Ever stepped on the scale after a few extra carbs and seen your weight spike? Or wondered why you gain a few pounds in the run-up to your period? It’s easy to feel frustrated when you see fluctuations in the number on the scale, but they are completely natural.

In the right context, scale weight can be a valuable progress tool that helps you rather than giving you a headache. Here’s everything you need to know about bodyweight measurements and how they fit into the bigger picture when it comes to your health and fitness goals.

What is Scale Weight?

Scale weight tends to be the most popular progress-measuring tool as it is readily available and relatively easy to use, unlike more advanced and less accessible body composition tracking methods, such as DEXA scan or calliper measurements.

Bodyweight measurements can be highly beneficial for achieving and maintaining health and fitness goals. In fact, research into people who lose significant amounts of weight and maintain their progress shows that regular self-weighing is a common trait of success[1].

However, scale weight is also incredibly misunderstood because it simply shows us how much we have lost, gained or maintained, not what that weight represents.

Your body weight includes everything physically contained in your body: muscle, bone, organs, tissues, water, the food you ate last night, and so on. Therefore it can only ever offer a very crude representation of your current status. And it can’t tell you whether that lost weight is from fat alone, or from water, muscle tissue or anything else.

It is a fact that any fat loss diet also includes a degree of weight loss. Rates of muscle gain and fat loss are vastly different (especially in women), so it’s incredibly unlikely that you’d ever achieve body recomposition without the number on the scale dropping. But the difference is that it is a proxy of progress, not the end goal. This is why scale weight is just one tool in the box for measuring progress, alongside progress photos, caliper readings (if available), and circumference measurements.

Why Are So Many Women Hung Up on Scale Weight?

Remember how great you felt on your wedding day or how confident you were before you had kids?

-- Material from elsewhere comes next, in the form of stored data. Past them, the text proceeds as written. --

import Summits.ResolutionOfSingularities.ResolutionOfSingularities.Theorems.PurelyInseparableDim4JointForestStep
import HarnessLib

/-!
# Purely inseparable four-folds: MODEL FACTS for hereditary waiting regions — over the parent, the translated region as a
# re-centred chart centre, closedness, readings bound supports (brick S3 (c) «joint point∘coordinate chains», part 61a = v3-H,
# model lemmas; cell `res-dim4-pi`)

[OURS · counted 0] (D-0157 DOOR 2; desk WORD #66 (4)(c), #74 (g), #99 (d); frame `PIDim4.TerminationImpliesOrderReduction`, S3 (c)
v3-H; host item stmt-ResolutionOfSingularities-16155, helper). Nothing here proves resolution of singularities in dimension ≥ 4 /
characteristic `p` — NOT here, not anywhere in this programme. Small lemmas for part 61b (the child package with hereditary regions):

* `chart_apply_mem_CΛ_of_X_mem` — a point of the re-centred `x_j`-chart with `x_j ∈ 𝔭` maps over the parent centre `V(z, x_S)`;
* `image_specMap_translate_CΛ` — `Spec τ_c (V(z, x_T)) = V(z, x_T − c_T)` for the translation `τ_c`;
* `isClosed_image_waitingSetZ_chart` — `φ₀(V(z, x_T − c_T))` is CLOSED in the blown-up model when `S ∖ {j} ⊆ T`, `c_j = 0` (it is the
  image of `V(z, x_T)` under the chart re-centred at `b + c`; typ-2's `isClosed_image_CΛ_chart`);
* `image_subset_support_of_comap_eq`, `mem_support_hyperplane_iff`, `eq_of_X_add_C_mem` — reading ⇒ support bounds; parallel hyperplanes.

AI-produced formalisation, weaker than expert review. bears_on: LADDER-RESOLUTION:D157-DOOR2 (res-dim4-pi · S3 (c) joint v3-H · model lemmas).
-/

set_option linter.dupNamespace false -- D-0017: single-problem summit path `Summit.<S>.<S>.…` by design

noncomputable section

open MvPolynomial Finset CategoryTheory AlgebraicGeometry Opposite TopologicalSpace
open AlgebraicGeometry.Scheme.IdealSheafData (ofIdealTop vanishingIdeal)


namespace Summit.ResolutionOfSingularities.ResolutionOfSingularities.Theorems.PIDim4

open Literature.AlgebraicGeometry.Resolution
open Literature.AlgebraicGeometry.Resolution.Hauser2010
open Literature.AlgebraicGeometry.Resolution.AffinePointBlowup (P A γ coord Wtop ξ)

namespace Equimultiple

/-! ## §1 Model facts: over the parent, the translated region as a re-centred chart centre, closedness -/

section ModelH

variable {K : Type} [Field K] {Bl : Scheme.{0}} {B : Bl ⟶ P 4 K} {S T : Finset (Fin 4)} {j : Fin 4}

/-- **A point with `x_j ∈ 𝔭` maps over the parent centre**: for `j ∈ S`, a re-centring `Θ′` (`Θ′ xₖ = xₖ + bₖ`, `b_j = 0`) and
`y` with `x_j ∈ 𝔭_y`, `B(φ₀ y) ∈ V(z, x_S)` (`φ₀ = Spec Θ′ ≫ chartImm_j`): every centre variable picks up the factor `x_j` on the chart
(part of typ-2's `chart_apply_mem_CΛ`, which asks `y ∈ V(z, x_{S″})`, `S ⊆ S″` only to get `x_j ∈ 𝔭_y`). [cite: Hu2025, §5 Prop. 5.3] -/
theorem chart_apply_mem_CΛ_of_X_mem
    (hB : IsBlowup B (AffineCoordBlowup.𝓘Λ 4 K (insert 0 (Fin.succ '' (S : Set (Fin 4))))))
    (hj : j ∈ S) {Θ' : A 4 K →+* A 4 K} {b : Fin 4 → K} (hbj : b j = 0)
    (hs' : ∀ k : Fin 4, Θ' (X k.succ) = X k.succ + C (b k)) {y : P 4 K} (hXj : (X j.succ : A 4 K) ∈ y.asIdeal) :
    B ((Spec.map (CommRingCat.ofHom Θ') ≫ AffineCoordBlowup.chartImm hB (ChartDictionary.succ_mem_centreVars hj)) y) ∈
      AffineCoordBlowup.CΛ 4 K (insert 0 (Fin.succ '' (S : Set (Fin 4)))) := by
  rw [← Scheme.Hom.comp_apply, ChartDictionary.chart_comp_eq_specMap hB (ChartDictionary.succ_mem_centreVars hj) Θ',
    AffineCoordBlowup.mem_CΛ_iff']
  intro m hm
  rw [Spec.map_apply, PrimeSpectrum.comap_asIdeal, Ideal.mem_comap, CommRingCat.hom_ofHom, RingHom.comp_apply,
    AlgHom.toRingHom_eq_coe, AlgHom.coe_toRingHom]
  rcases hm with hm | ⟨k, hk, rfl⟩
  · rw [hm, ChartDictionary.clean_subst_X_zero hbj hs']
    exact Ideal.mul_mem_right _ _ hXj
  · by_cases hkj : k = j
    · subst hkj
      rw [ChartDictionary.clean_subst_X_chart hbj hs']
      exact hXj
    · rw [ChartDictionary.clean_subst_X_fibre hbj hs' hk hkj]
      exact Ideal.mul_mem_right _ _ hXj

/-- **The translated coordinate subspace is the translate of the coordinate subspace**: for the translation `τ_c`
(`τ_c z = z`, `τ_c xᵢ = xᵢ + cᵢ`), `Spec τ_c (V(z, x_T)) = V(z, x_T − c_T)` as sets of `𝔸⁵`. [cite: StacksProject, Tag 01J7] -/
theorem image_specMap_translate_CΛ (c : Fin 4 → K) (T : Finset (Fin 4)) :
    Spec.map (CommRingCat.ofHom
        ((AffinePointBlowup.translateEquiv (n := 4) (Fin.cases 0 c) : A 4 K ≃ₐ[K] A 4 K) : A 4 K →+* A 4 K)) ''
      (AffineCoordBlowup.CΛ 4 K (insert 0 (Fin.succ '' (T : Set (Fin 4)))) : Set (P 4 K)) =
    {x : P 4 K | (X 0 : A 4 K) ∈ x.asIdeal ∧ ∀ i ∈ T, (X i.succ - C (c i) : A 4 K) ∈ x.asIdeal} := by
  set τ : A 4 K ≃ₐ[K] A 4 K := AffinePointBlowup.translateEquiv (n := 4) (Fin.cases 0 c) with hτ
  have hτX : ∀ k : Fin (4 + 1), τ (X k) = X k + C (Fin.cases (0 : K) c k) := fun k =>
    AffinePointBlowup.translateEquiv_X _ k
  have hτC : ∀ r : K, τ (C r) = C r := fun r => τ.commutes r
  have hτs : ∀ k : Fin (4 + 1), τ.symm (X k) = X k - C (Fin.cases (0 : K) c k) := fun k => by
    apply τ.injective
    rw [AlgEquiv.apply_symm_apply, map_sub, hτX, hτC, add_sub_cancel_right]
  have hmem : ∀ (σ : A 4 K ≃ₐ[K] A 4 K) (x : P 4 K) (f : A 4 K),
      f ∈ (Spec.map (CommRingCat.ofHom (σ : A 4 K →+* A 4 K)) x).asIdeal ↔ σ f ∈ x.asIdeal := fun σ x f => by
    rw [Spec.map_apply, PrimeSpectrum.comap_asIdeal, Ideal.mem_comap, CommRingCat.hom_ofHom]
    rfl
  have hinv : ∀ x : P 4 K, Spec.map (CommRingCat.ofHom (τ : A 4 K →+* A 4 K))
      (Spec.map (CommRingCat.ofHom (τ.symm : A 4 K →+* A 4 K)) x) = x := fun x => by
    rw [← Scheme.Hom.comp_apply, ← Spec.map_comp, ← CommRingCat.ofHom_comp]
    have h : (τ.symm : A 4 K →+* A 4 K).comp (τ : A 4 K →+* A 4 K) = RingHom.id _ :=
      RingHom.ext fun f => τ.symm_apply_apply f
    rw [h, CommRingCat.ofHom_id]
    change (Spec.map (𝟙 _)) x = x
    rw [Spec.map_id]
    rfl
  ext x
  constructor
  · rintro ⟨y, hy, rfl⟩
    have hy' := (AffineCoordBlowup.mem_CΛ_iff' 4 K _ y).mp hy
    refine ⟨?_, fun i hi => ?_⟩
    · rw [hmem, hτX, Fin.cases_zero, C_0, add_zero]
      exact hy' 0 (Set.mem_insert _ _)
    · rw [hmem, map_sub, hτC, hτX, Fin.cases_succ, add_sub_cancel_right]
      exact hy' i.succ (Set.mem_insert_of_mem _ ⟨i, hi, rfl⟩)
  · rintro ⟨h0, hT⟩
    refine ⟨Spec.map (CommRingCat.ofHom (τ.symm : A 4 K →+* A 4 K)) x, ?_, hinv x⟩
    rw [SetLike.mem_coe, AffineCoordBlowup.mem_CΛ_iff']
    rintro k (rfl | ⟨i, hi, rfl⟩)
    · rw [hmem, hτs, Fin.cases_zero, C_0, sub_zero]
      exact h0
    · rw [hmem, hτs, Fin.cases_succ]
      exact hT i hi

/-- **The translated region is CLOSED in the blown-up model.** For `j ∈ S`, a translation-cleaning `Θ` at `b` (`Θ z = z + h(x)`,
`Θ xᵢ = xᵢ + bᵢ`, `b_j = 0`) and a translation vector `c` with `c_j = 0`: if `S ∖ {j} ⊆ T` then `φ₀(V(z, x_T − c_T))` is closed in
`Bl` (`φ₀ = Spec Θ ≫ chartImm_j`) — it is the image of `V(z, x_T)` under the chart re-centred at `b + c`, typ-2's closedness criterion.
[cite: BierstoneGrigorievMilmanWlodarczyk2011, Def. 3.1.5 Rem. (1)] [cite: Hu2025, §5 Prop. 5.3] -/
theorem isClosed_image_waitingSetZ_chart
    (hB : IsBlowup B (AffineCoordBlowup.𝓘Λ 4 K (insert 0 (Fin.succ '' (S : Set (Fin 4))))))
    (hj : j ∈ S) {Θ : A 4 K ≃ₐ[K] A 4 K} {b : Fin 4 → K} (hbj : b j = 0) {h : MvPolynomial (Fin 4) K}
    (h0 : Θ (X 0) = X 0 + rename Fin.succ h) (hs : ∀ i : Fin 4, Θ (X i.succ) = X i.succ + C (b i))
    {c : Fin 4 → K} (hcj : c j = 0) (hsubT : S.erase j ⊆ T) :
    IsClosed ((Spec.map (CommRingCat.ofHom (Θ : A 4 K →+* A 4 K)) ≫
        AffineCoordBlowup.chartImm hB (ChartDictionary.succ_mem_centreVars hj)) ''
      {x : P 4 K | (X 0 : A 4 K) ∈ x.asIdeal ∧ ∀ i ∈ T, (X i.succ - C (c i) : A 4 K) ∈ x.asIdeal}) := by
  set τ : A 4 K ≃ₐ[K] A 4 K := AffinePointBlowup.translateEquiv (n := 4) (Fin.cases 0 c) with hτ
  have hτX : ∀ k : Fin (4 + 1), τ (X k) = X k + C (Fin.cases (0 : K) c k) := fun k =>
    AffinePointBlowup.translateEquiv_X _ k
  have hτC : ∀ r : K, τ (C r) = C r := fun r => τ.commutes r
  set Θ'' : A 4 K ≃ₐ[K] A 4 K := Θ.trans τ with hΘ''
  have hτh : τ (rename Fin.succ h) = rename Fin.succ (aeval (fun i => (X i + C (c i) : MvPolynomial (Fin 4) K)) h) := by
    have hcomp : (τ : A 4 K →ₐ[K] A 4 K).comp (rename Fin.succ) =
        (rename Fin.succ).comp (aeval fun i => (X i + C (c i) : MvPolynomial (Fin 4) K)) := by
      refine MvPolynomial.algHom_ext fun i => ?_
      simp only [AlgHom.comp_apply, rename_X, aeval_X, map_add, rename_C]
      change τ (X i.succ) = _
      rw [hτX, Fin.cases_succ]
    exact DFunLike.congr_fun hcomp h
  have h0'' : Θ'' (X 0) = X 0 + rename Fin.succ (aeval (fun i => (X i + C (c i) : MvPolynomial (Fin 4) K)) h) := by
    rw [hΘ'', AlgEquiv.trans_apply, h0, map_add, hτX, Fin.cases_zero, C_0, add_zero, hτh]
  have hs'' : ∀ i : Fin 4, Θ'' (X i.succ) = X i.succ + C ((fun k => b k + c k) i) := fun i => by
    rw [hΘ'', AlgEquiv.trans_apply, hs, map_add, hτX, Fin.cases_succ, hτC, add_assoc, ← C_add,
      add_comm (c i)]
  have hbcj : (fun k => b k + c k) j = 0 := by simp only [hbj, hcj, add_zero]
  have hcl := ChartDictionary.isClosed_image_CΛ_chart hj hbcj h0'' hs'' hB hsubT
  have hcomp : Spec.map (CommRingCat.ofHom (Θ'' : A 4 K →+* A 4 K)) =
      Spec.map (CommRingCat.ofHom (τ : A 4 K →+* A 4 K)) ≫ Spec.map (CommRingCat.ofHom (Θ : A 4 K →+* A 4 K)) := by
    rw [← Spec.map_comp, ← CommRingCat.ofHom_comp]
    rfl
  rw [hcomp, Category.assoc, Scheme.Hom.comp_base, TopCat.coe_comp, Set.image_comp, image_specMap_translate_CΛ] at hcl
  exact hcl

end ModelH

/-! ## §2 Readings bound supports; parallel hyperplanes -/

section SupportH

variable {K : Type} [Field K] {W : Scheme.{0}}

/-- **A reading bounds the support from below**: if `D₂` reads `ψ″^* J` on the zigzag chart and `A ⊆ V(J)`, then `φ″(ψ″⁻¹ A) ⊆ V(D₂)`.
[folklore] -/
theorem image_subset_support_of_comap_eq {Y'' : Scheme.{0}} (φ'' : Y'' ⟶ W) (ψ'' : Y'' ⟶ P 4 K)
    (D₂ : W.IdealSheafData) (J : (P 4 K).IdealSheafData) (h : D₂.comap φ'' = J.comap ψ'') (Aset : Set (P 4 K))
    (hA : ∀ y ∈ Aset, y ∈ (J.support : Set (P 4 K))) : φ'' '' (ψ'' ⁻¹' Aset) ⊆ (D₂.support : Set W) := by
  rintro _ ⟨y, hy, rfl⟩
  have h1 : y ∈ (D₂.comap φ'').support := by
    rw [h, Scheme.IdealSheafData.support_comap]
    exact hA _ hy
  rw [Scheme.IdealSheafData.support_comap] at h1
  exact h1

/-- Points of the hyperplane ideal sheaf `(γ⁻¹(xᵢ + e))·𝒪`: `x ∈ V` iff `xᵢ + e ∈ 𝔭_x`. [folklore] -/
theorem mem_support_hyperplane_iff (i : Fin 4) (e : K) (x : P 4 K) :
    x ∈ ((ofIdealTop (Ideal.span {(γ 4 K).symm (X i.succ + C e)})).support : Set (P 4 K)) ↔
      (X i.succ + C e : A 4 K) ∈ x.asIdeal := by
  rw [SetLike.mem_coe, ofIdealTop_span_γ_symm_eq_shf, Literature.AlgebraicGeometry.Hironaka2017.SpecOrders.mem_support_shf_iff,
    Ideal.span_singleton_le_iff_mem]

/-- Two parallel hyperplanes through one point coincide: `xᵢ + e ∈ 𝔭` and `xᵢ + e' ∈ 𝔭` force `e = e'`. [folklore] -/
theorem eq_of_X_add_C_mem {i : Fin 4} {e e' : K} {x : P 4 K} (h : (X i.succ + C e : A 4 K) ∈ x.asIdeal)
    (h' : (X i.succ + C e' : A 4 K) ∈ x.asIdeal) : e = e' := by
  by_contra hne
  have hC : (C (e - e') : A 4 K) ∈ x.asIdeal := by
    have h2 := x.asIdeal.sub_mem h h'
    rwa [show (X i.succ + C e : A 4 K) - (X i.succ + C e') = C (e - e') by rw [C_sub]; ring] at h2
  refine x.isPrime.ne_top ((Ideal.eq_top_iff_one _).mpr ?_)
  have h3 := x.asIdeal.mul_mem_left (C (e - e')⁻¹) hC
  rwa [← C_mul, inv_mul_cancel₀ (sub_ne_zero.mpr hne), C_1] at h3

end SupportH

end Equimultiple

end Summit.ResolutionOfSingularities.ResolutionOfSingularities.Theorems.PIDim4

end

It’s not unusual for dieters to look back to when they felt at their best and therefore deduct that their weight at that time should be the end goal.

However, your body composition, hormonal profile, lifestyle, and much more are unlikely to be the same, so it’s important to take your starting point from where you are now.

If your goal is to rid yourself of ‘love handles’, get a peachier bum or simply feel great naked, fat loss rather than weight loss is much more likely to get you where you want to be.

If you’re looking to achieve a defined, ‘toned’ look, this entails decreasing your body fat levels while maintaining your muscle mass, which we refer to as ‘body recomposition’.

Read how company director Corrie achieved this stunning ‘body recomposition’ in 13 weeks by losing fat and maintaining muscle.  

It is easy to get sucked into obsessing over your weight and the number on the scale you see every morning. So when fluctuations in weight inevitably, it can be incredibly confusing, frustrating and disheartening.

Focusing solely on scale weight as a measure of progress can lead people into all sorts of unhealthy and unsustainable behaviours. These are some of the most common ones we see with clients when they first come to Ultimate Performance:

Crash dieting

Crash dieting results in fast, short-term weight loss, but this rarely equates to fat loss. Crash diets are unsustainable and increase the risk of muscle loss (so you’re more likely to end up with the dreaded ‘skinny fat’ look), hormonal disruption, poor performance, low mood, low sex drive, and a whole host of other long-term problems.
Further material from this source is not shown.